- [Task objective]
From the entries below, count the lines holding the word "PreservesMeasure" and give nothing but the number.

[Opening Data records section]

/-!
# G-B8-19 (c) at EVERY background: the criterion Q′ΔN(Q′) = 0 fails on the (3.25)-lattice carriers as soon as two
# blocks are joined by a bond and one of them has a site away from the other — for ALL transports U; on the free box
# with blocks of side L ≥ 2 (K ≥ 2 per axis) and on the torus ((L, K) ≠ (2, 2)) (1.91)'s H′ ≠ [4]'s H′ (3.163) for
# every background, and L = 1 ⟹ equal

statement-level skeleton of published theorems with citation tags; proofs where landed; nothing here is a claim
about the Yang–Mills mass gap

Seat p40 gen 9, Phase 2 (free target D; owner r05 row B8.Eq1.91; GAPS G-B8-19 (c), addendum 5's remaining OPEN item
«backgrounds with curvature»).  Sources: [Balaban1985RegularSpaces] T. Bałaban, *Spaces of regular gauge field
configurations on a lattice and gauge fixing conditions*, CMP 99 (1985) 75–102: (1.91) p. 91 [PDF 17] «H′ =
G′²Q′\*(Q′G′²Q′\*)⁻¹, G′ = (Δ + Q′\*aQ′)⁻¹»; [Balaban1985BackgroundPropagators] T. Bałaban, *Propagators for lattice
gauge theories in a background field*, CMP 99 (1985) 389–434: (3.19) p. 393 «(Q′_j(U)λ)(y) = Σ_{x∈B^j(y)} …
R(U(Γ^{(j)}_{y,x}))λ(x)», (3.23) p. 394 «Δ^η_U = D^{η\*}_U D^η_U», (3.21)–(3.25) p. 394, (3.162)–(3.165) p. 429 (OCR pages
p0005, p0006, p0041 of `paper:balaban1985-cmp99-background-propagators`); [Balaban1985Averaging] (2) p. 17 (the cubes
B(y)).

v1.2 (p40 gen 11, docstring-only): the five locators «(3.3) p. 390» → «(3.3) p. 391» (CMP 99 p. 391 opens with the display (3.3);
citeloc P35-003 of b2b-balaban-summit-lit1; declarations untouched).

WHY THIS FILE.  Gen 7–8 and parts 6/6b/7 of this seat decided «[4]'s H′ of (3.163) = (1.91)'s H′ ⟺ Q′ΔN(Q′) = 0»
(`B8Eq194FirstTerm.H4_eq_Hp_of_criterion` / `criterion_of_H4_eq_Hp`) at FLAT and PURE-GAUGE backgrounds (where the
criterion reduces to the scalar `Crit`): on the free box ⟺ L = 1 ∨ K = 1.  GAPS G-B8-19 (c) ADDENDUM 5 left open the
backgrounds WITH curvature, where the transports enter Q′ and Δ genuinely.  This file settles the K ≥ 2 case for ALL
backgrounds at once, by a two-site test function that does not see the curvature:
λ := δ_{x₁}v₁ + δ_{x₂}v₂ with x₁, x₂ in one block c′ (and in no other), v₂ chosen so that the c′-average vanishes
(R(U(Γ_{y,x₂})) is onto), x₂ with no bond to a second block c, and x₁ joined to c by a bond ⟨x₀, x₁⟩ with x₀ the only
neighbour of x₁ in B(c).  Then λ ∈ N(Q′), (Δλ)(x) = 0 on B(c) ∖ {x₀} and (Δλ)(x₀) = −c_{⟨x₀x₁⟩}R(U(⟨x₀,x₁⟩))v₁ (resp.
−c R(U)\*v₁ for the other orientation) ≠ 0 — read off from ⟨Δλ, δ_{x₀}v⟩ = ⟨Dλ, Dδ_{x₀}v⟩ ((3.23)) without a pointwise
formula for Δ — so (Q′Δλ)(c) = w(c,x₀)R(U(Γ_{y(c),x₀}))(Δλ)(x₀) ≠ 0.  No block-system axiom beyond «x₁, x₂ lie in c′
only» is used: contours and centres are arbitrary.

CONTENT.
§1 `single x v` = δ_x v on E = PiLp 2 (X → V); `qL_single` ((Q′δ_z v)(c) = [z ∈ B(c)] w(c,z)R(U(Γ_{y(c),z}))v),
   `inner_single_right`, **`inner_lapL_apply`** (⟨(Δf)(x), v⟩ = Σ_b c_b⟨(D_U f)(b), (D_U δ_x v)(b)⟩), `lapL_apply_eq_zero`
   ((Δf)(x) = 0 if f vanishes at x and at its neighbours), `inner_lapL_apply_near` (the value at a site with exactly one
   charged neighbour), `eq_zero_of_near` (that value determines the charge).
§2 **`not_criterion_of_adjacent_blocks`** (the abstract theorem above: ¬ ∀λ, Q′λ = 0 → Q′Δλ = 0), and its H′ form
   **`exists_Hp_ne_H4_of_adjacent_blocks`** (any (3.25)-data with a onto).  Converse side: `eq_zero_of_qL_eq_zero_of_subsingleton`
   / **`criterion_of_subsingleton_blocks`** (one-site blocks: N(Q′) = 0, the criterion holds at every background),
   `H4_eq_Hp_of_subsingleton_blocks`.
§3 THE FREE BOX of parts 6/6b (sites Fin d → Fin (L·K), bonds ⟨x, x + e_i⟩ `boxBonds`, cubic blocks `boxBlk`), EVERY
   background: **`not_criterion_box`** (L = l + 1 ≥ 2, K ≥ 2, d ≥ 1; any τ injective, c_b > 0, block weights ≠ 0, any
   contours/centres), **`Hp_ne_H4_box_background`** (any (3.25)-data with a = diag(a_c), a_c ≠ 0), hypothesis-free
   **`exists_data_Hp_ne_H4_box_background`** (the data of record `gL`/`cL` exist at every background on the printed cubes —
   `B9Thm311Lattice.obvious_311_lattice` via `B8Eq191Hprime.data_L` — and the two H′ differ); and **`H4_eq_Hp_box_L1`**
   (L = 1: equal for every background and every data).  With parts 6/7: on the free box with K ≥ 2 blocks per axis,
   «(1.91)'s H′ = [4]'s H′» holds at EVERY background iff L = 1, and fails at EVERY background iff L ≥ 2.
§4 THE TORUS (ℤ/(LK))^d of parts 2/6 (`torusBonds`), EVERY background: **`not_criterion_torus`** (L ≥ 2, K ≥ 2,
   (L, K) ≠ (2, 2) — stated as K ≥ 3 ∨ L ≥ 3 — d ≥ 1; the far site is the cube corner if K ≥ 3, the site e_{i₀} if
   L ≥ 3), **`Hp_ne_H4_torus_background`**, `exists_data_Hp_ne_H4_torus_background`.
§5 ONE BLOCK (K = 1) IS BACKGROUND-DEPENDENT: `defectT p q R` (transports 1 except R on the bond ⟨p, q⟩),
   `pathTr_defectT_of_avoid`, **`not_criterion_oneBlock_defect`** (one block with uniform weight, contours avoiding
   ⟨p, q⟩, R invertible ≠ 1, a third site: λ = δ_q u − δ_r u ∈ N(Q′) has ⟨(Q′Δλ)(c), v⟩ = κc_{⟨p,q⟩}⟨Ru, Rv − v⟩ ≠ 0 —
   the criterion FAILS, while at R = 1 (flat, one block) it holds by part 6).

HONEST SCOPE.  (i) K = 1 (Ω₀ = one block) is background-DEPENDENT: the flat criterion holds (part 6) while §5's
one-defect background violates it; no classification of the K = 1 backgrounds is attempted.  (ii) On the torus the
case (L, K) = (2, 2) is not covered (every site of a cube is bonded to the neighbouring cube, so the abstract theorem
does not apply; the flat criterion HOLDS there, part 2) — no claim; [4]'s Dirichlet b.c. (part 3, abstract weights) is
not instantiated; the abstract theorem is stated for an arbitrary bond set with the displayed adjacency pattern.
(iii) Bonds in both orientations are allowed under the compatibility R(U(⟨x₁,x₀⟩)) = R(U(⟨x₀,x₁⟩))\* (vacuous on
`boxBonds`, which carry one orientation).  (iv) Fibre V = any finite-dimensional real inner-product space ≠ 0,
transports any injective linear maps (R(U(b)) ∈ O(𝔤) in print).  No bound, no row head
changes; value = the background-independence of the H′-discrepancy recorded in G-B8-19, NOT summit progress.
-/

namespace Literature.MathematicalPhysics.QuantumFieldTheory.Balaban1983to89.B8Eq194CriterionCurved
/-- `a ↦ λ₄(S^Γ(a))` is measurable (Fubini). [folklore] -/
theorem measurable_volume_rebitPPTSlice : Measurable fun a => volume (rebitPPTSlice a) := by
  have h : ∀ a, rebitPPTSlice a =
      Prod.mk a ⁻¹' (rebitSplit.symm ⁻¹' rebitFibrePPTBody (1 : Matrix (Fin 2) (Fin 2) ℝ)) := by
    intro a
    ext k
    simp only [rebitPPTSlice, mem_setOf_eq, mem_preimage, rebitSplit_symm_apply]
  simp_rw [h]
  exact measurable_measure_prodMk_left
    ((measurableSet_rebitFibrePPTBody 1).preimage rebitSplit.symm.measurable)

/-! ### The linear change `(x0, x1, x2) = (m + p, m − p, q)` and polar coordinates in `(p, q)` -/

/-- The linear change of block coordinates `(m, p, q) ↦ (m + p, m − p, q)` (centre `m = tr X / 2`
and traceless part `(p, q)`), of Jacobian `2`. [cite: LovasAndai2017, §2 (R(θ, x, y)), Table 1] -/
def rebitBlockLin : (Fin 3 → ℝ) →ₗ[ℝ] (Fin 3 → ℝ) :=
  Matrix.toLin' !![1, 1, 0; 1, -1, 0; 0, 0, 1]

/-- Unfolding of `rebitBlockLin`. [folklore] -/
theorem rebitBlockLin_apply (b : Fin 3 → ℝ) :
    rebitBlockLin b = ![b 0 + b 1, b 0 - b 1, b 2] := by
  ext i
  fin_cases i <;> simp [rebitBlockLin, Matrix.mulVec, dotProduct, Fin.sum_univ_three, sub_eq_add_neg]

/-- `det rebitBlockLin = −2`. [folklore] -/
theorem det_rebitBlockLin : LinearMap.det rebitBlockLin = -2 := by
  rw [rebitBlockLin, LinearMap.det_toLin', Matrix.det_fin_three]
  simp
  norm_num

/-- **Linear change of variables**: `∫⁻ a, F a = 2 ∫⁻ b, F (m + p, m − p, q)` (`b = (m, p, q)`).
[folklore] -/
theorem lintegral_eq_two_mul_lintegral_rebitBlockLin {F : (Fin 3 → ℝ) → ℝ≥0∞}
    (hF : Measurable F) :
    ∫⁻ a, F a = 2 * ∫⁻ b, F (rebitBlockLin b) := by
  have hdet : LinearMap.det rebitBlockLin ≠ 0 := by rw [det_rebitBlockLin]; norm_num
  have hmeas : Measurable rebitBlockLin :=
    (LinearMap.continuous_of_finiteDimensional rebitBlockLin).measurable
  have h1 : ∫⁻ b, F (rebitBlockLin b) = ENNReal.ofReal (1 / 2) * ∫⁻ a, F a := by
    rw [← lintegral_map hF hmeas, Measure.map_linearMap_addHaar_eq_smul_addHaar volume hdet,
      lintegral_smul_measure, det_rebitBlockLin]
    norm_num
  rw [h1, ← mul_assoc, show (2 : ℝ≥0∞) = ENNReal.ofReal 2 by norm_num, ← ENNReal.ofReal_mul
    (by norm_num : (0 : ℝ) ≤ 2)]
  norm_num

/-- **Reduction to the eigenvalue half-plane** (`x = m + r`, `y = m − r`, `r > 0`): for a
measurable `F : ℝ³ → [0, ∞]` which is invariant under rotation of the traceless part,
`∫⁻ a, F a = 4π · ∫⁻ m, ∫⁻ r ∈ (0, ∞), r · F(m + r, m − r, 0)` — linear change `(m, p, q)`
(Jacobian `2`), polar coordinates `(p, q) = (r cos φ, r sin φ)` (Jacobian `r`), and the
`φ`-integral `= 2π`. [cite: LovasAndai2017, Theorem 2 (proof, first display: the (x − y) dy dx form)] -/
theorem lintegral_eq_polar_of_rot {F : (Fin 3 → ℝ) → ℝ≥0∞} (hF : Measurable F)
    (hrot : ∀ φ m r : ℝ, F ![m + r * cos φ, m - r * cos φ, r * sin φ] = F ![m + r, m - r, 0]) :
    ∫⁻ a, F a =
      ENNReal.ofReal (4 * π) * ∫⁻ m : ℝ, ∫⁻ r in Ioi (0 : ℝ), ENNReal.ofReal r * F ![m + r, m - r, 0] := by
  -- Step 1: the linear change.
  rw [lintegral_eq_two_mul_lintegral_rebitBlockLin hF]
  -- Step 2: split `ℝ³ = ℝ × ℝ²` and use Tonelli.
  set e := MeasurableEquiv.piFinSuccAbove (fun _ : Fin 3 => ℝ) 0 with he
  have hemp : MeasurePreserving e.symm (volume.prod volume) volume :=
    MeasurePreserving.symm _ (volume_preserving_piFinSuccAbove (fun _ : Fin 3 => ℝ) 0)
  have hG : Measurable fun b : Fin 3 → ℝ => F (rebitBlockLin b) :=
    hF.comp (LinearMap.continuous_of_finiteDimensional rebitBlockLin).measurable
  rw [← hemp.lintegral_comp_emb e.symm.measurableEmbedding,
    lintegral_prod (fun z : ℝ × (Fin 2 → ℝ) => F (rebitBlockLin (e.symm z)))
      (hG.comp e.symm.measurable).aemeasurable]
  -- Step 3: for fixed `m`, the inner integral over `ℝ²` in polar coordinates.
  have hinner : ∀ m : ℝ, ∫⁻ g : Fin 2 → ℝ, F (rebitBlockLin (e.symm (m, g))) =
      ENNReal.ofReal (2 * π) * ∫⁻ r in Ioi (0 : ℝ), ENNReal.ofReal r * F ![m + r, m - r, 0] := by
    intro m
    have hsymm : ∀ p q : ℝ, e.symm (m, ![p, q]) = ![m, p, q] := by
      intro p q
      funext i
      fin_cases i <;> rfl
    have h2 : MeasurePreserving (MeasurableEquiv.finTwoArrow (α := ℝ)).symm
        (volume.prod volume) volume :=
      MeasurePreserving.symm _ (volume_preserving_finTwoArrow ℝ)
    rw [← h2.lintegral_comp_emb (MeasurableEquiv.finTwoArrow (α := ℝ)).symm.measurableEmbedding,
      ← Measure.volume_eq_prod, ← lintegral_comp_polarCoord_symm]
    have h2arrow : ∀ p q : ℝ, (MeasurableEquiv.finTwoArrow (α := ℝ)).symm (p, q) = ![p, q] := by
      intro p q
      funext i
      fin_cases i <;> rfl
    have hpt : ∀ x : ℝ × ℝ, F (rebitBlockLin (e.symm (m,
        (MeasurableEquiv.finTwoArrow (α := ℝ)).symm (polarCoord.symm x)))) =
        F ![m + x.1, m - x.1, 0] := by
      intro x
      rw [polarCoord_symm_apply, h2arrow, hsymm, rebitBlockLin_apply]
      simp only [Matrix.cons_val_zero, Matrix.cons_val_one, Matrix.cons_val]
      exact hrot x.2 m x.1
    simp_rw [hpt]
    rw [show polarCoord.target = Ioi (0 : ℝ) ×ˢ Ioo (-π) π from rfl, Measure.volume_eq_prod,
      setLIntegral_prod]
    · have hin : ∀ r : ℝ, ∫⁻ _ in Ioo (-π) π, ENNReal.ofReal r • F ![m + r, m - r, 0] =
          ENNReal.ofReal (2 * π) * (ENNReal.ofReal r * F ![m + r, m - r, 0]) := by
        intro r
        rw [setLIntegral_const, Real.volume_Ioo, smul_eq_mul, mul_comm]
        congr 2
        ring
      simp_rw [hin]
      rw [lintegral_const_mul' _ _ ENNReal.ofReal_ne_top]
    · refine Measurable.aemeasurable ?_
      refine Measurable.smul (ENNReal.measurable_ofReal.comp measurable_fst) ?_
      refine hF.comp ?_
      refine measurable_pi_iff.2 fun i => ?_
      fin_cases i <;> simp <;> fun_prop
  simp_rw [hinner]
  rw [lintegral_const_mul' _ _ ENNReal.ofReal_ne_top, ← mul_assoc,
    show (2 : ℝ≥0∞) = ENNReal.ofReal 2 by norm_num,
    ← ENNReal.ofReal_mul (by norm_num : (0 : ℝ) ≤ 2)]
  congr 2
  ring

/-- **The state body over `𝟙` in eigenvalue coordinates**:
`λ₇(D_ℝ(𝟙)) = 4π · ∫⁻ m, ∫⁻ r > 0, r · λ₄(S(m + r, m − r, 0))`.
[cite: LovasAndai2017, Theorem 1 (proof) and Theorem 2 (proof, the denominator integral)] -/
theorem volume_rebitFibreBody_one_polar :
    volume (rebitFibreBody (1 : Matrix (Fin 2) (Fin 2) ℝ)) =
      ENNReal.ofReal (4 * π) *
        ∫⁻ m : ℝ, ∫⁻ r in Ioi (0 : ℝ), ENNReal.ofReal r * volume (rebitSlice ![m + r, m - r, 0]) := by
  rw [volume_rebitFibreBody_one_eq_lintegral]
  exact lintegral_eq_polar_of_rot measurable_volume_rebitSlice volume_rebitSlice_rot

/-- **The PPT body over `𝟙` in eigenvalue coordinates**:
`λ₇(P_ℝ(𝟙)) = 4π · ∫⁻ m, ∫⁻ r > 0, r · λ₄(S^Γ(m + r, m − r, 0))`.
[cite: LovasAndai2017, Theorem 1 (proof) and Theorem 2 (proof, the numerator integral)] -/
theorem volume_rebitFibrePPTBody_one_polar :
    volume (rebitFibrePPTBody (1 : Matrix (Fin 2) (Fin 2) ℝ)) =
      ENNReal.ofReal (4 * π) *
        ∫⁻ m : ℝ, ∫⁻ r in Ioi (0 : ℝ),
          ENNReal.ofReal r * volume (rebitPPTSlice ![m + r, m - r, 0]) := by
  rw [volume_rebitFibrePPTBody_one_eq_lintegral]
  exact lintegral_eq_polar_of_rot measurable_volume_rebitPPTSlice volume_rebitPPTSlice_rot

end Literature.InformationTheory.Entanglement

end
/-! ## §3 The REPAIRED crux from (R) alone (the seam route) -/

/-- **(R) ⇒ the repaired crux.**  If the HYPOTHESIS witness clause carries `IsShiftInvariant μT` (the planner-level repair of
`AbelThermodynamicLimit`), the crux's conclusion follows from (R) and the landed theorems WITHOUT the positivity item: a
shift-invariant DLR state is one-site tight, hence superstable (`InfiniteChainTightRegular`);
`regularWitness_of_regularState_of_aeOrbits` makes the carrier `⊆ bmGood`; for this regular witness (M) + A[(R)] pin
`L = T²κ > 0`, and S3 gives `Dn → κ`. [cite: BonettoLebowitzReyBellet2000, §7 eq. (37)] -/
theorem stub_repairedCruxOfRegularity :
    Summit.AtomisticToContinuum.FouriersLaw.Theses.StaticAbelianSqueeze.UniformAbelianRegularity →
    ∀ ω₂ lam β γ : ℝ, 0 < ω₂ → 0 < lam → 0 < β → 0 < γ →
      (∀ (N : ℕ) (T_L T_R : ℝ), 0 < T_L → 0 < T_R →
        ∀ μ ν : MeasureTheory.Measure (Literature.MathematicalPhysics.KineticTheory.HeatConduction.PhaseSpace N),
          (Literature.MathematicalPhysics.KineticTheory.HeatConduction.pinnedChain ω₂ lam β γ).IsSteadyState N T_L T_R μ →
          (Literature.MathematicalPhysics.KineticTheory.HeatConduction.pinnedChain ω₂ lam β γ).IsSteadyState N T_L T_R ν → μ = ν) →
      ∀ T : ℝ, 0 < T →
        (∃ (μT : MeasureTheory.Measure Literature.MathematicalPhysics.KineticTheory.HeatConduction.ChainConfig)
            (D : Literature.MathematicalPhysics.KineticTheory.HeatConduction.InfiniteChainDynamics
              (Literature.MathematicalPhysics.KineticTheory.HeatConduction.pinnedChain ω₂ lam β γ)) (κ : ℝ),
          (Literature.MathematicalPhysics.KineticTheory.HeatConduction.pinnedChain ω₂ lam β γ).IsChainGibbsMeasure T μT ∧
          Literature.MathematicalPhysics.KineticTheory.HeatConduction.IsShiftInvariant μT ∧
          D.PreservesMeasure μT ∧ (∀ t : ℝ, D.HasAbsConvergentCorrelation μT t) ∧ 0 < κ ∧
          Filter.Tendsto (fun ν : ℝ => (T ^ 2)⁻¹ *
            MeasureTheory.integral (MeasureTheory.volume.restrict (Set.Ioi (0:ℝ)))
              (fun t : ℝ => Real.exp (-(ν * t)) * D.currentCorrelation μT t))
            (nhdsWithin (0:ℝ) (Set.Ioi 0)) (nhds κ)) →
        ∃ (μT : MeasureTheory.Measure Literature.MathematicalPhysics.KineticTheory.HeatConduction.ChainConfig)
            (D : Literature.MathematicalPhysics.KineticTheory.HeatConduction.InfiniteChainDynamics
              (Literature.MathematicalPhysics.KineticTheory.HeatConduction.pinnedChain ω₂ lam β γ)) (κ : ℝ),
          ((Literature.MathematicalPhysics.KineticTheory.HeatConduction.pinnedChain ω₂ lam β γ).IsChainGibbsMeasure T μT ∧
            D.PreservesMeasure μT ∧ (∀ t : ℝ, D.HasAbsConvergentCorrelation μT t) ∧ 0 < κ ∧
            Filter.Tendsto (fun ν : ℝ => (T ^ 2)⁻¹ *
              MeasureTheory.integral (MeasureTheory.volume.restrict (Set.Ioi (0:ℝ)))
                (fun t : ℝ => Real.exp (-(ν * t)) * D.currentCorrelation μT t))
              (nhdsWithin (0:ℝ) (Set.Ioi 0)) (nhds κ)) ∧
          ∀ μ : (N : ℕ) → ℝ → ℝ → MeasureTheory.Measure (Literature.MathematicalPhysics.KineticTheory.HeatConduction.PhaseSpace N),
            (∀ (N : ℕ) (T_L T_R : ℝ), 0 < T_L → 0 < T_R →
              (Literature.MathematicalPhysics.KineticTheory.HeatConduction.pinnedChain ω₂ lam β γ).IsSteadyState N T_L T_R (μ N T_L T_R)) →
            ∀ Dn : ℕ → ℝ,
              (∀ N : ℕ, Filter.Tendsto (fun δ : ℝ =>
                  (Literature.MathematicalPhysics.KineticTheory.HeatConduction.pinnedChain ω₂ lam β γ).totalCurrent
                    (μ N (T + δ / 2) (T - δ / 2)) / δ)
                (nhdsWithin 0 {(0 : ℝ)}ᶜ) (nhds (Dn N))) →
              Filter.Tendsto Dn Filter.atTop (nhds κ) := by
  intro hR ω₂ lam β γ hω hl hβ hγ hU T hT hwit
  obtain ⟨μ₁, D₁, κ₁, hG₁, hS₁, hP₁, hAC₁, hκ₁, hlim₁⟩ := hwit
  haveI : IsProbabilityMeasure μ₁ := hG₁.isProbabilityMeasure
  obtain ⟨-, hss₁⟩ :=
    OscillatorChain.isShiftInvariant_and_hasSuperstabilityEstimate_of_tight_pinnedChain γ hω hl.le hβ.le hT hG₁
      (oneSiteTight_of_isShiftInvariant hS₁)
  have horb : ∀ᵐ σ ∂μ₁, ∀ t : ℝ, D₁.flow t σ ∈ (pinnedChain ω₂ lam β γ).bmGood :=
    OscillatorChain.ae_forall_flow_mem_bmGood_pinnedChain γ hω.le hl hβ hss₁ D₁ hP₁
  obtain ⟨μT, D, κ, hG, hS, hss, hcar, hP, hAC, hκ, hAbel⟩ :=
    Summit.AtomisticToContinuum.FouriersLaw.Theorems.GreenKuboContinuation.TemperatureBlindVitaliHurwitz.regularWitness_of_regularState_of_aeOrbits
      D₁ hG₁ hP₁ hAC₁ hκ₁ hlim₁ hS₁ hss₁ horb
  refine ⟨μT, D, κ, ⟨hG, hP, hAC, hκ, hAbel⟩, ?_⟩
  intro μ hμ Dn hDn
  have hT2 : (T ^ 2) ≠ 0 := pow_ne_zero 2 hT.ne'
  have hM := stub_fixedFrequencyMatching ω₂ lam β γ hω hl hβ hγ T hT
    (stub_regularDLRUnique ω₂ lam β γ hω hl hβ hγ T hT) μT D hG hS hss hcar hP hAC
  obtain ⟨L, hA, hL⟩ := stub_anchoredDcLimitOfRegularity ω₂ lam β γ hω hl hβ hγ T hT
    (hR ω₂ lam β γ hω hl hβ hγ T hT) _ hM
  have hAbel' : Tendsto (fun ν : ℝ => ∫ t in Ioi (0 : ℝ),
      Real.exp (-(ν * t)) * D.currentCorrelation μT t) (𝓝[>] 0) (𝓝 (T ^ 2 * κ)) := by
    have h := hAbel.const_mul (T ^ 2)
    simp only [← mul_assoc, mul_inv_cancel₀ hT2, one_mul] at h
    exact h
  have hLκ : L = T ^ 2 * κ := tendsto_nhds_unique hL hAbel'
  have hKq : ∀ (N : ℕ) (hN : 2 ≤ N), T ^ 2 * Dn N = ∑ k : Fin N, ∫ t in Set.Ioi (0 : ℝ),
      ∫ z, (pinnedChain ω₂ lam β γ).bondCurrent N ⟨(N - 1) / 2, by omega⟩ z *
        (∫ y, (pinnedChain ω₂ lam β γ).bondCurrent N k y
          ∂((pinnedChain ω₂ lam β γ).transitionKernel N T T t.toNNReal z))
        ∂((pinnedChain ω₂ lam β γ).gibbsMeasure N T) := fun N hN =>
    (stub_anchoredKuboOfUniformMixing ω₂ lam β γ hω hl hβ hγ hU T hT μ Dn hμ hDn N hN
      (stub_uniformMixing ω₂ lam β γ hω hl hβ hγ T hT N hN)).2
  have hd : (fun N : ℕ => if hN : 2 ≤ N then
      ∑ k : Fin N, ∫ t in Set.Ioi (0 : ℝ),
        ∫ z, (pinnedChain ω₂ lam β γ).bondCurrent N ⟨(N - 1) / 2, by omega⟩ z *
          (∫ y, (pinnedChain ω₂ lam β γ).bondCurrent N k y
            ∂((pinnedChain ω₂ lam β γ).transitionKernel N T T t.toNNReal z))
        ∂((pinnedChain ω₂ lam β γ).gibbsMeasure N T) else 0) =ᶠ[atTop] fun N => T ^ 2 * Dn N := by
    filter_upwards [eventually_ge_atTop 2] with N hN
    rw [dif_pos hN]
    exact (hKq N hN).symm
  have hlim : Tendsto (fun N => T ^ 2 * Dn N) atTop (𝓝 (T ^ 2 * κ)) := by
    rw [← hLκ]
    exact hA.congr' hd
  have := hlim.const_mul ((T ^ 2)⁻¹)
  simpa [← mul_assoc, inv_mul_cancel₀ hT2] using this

[Closing Data records section]

- [Solution to this task]
2